Моя подруга Туся. Квадратик реальности наверху оставил, как напоминание, что мы с ней не вдвоем были-жили, а кругом был мир, который нас знать не хотел, и мы его в гробу видали… А получилось не так — Туси нет, и я скоро за ней уйду.
…………………………………….

Рисунок на бумаге… потом через двойной экран, двойную оптику… Про него не знаю, а если вообще говорить — хороший рисунок, холст, выдержат любую оптику, и что-то свое в самой плохой репродукции донесут.
…………………………………….

Русалка в плену у щелкальщиков семечек, у лайкающих невежеств, в диком бутылочном мире… это реальность. Человечество давно разделилось, но не по расовым-национальным-государственным признакам — по другим. Но это слишком большой разговор.
………………………………………

Фотографии сто лет. Петербург. Через год война, он погибнет, а она проживет девяносто лет и в старости спросит меня — «отчего этот мир так жесток?»   Ничего ответить ей не мог.
…………………………………

На очень фактурной ткани, мешке из-под картофеля. Когда хочется писать, и на газетной бумаге маслом будешь.
…………………………………….

Перед дорогой кот. Один такой зверь шел ко мне два месяца, и пришел. Что ему помогло -он не помнил вчерашние усилия, не боялся — просто шел как жил. Просто шел, так было нужно. Простые мысли сильней изощренных доказательств. Простые чувства интересней всего. Но искренность падчерица нашего времени… Оно для изощренных объяснений. Иногда читаешь, ни слова не понять. Но красиво пишут. Объясняют мерзость, и так умно!.. Последний раз читал о книге про пропившего глобус географа. Книгу не читал, но посмотрел, пару страниц пробежал… Написано местами очень хорошо… когда автор отвлекается от лиц, смотрит на природу, например. Но в целом умение не спасает. Я просто устроен, не люблю мерзость. Только мнение, конечно, а что здесь в ЖЖ еще может быть… Да, читал Эдичку Лимонова, не люблю я всего этого, но виден там и талант и живое чувство, они там есть. А здесь, в географе… и сотой доли этого нет, выпил, пропил, и все дела… Всего доброго, удачи всем!

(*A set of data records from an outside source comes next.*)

import Summits.Ventures.AbcSig.Rows.Bridge
import Summits.Ventures.AbcSig.Rows.C2aL269A6
import Summits.Ventures.AbcSig.Rows.C2aL269A6AB

/-!
# Venture AbcSig — CELL `C2aL269A6`: the census statement `Rows.C2aCellRed 269 (fun a => 6 ≤ a) ∅` from the two row theorems

HONEST FRAMING. COMPUTATION cell `pub-abcsig`; CONDITIONAL theorem; no claim on ABC or any summit. Hypotheses exactly as
in `Rows/C2aL269A6.lean` and `Rows/C2aL269A6AB.lean`: `BS04Package` (CITED), `DataComplete …` (COMPUTED level files), and the
rows' per-orbit exclusions for BOTH family predicates (`famB`, `famAB`) as `∀ n a m, …` hypotheses (CITED: the census
row's certificates). Conclusion = p1's census predicate (`Rows/Statements.lean`), all four coprime coefficient
distributions `A·B = 2^a·269^m`, reduced exponents `a < n`, `m < n` (RULING H1). GENERATED by plean/make_cell_bridges.py.
-/

namespace Summit.Ventures.AbcSig

/-- Cell `C2aL269A6`: `Rows.C2aCellRed 269 (fun a => 6 ≤ a) ∅` under the rows' hypotheses. -/
theorem cell_C2aL269A6 (M : NewformModel) (hP : M.BS04Package)
    (hD269 : M.DataComplete 269 level269Orbits)
    (hD538 : M.DataComplete 538 level538Orbits)
    (hX_orbit_269_3 : ∀ n a m : ℕ, n ∈ ([67] : List ℕ) → M.Excludes 269 orbit_269_3 (famB (2 ^ a * 269 ^ m) n (fun _ _ => True)))
    (hX_orbit_269_3' : ∀ n a m : ℕ, n ∈ ([67] : List ℕ) → M.Excludes 269 orbit_269_3 (famAB (269 ^ m) (2 ^ a) n (fun _ _ => True)))
    (hX_orbit_538_5 : ∀ n a m : ℕ, n ∈ ([7, 13] : List ℕ) → M.Excludes 538 orbit_538_5 (famB (2 ^ a * 269 ^ m) n (fun _ _ => True)))
    (hX_orbit_538_5' : ∀ n a m : ℕ, n ∈ ([7, 13] : List ℕ) → M.Excludes 538 orbit_538_5 (famAB (269 ^ m) (2 ^ a) n (fun _ _ => True))) :
    Rows.C2aCellRed 269 (fun a => 6 ≤ a) ∅ :=
  C2aCellRed_of_rows 269 (by norm_num) (by norm_num) _ _
    (fun n hn h11 hnℓ _ a m ha han hm hmn x y z h1 h2 =>
      row_C2aL269A6 M hP hD269 hD538 n hn h11 hnℓ a m ha hm han hmn (hX_orbit_269_3 n a m) (hX_orbit_538_5 n a m) x y z h1 h2)
    (fun n hn h11 hnℓ _ a m ha han hm hmn x y z h1 h2 =>
      row_C2aL269A6AB M hP hD269 hD538 n hn h11 hnℓ a m ha hm han hmn (hX_orbit_269_3' n a m) (hX_orbit_538_5' n a m) x y z h1 h2)

end Summit.Ventures.AbcSig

Несколько глав из повести «НЕМО», которой на бумаге не было и не будет

НЕМО

повесть

Я называл его — Немо, пусть так и будет, он своего настоящего имени не любил. Его нет в живых, он старше меня. Был. А теперь что остается — рассматривать старые фотографии… Черно-белые, но каким-то образом угадывается цвет. Негромкое солнце. Чувствуешь, прохладно, хотя яркий июльский день. Песок холодный. Купались только в июле, и то смельчаки, остальные степенно расхаживали по мокрому песку вдоль невысокой медленной волны. Балтика, серая вода, белоснежные облачка на зеленоватом небе…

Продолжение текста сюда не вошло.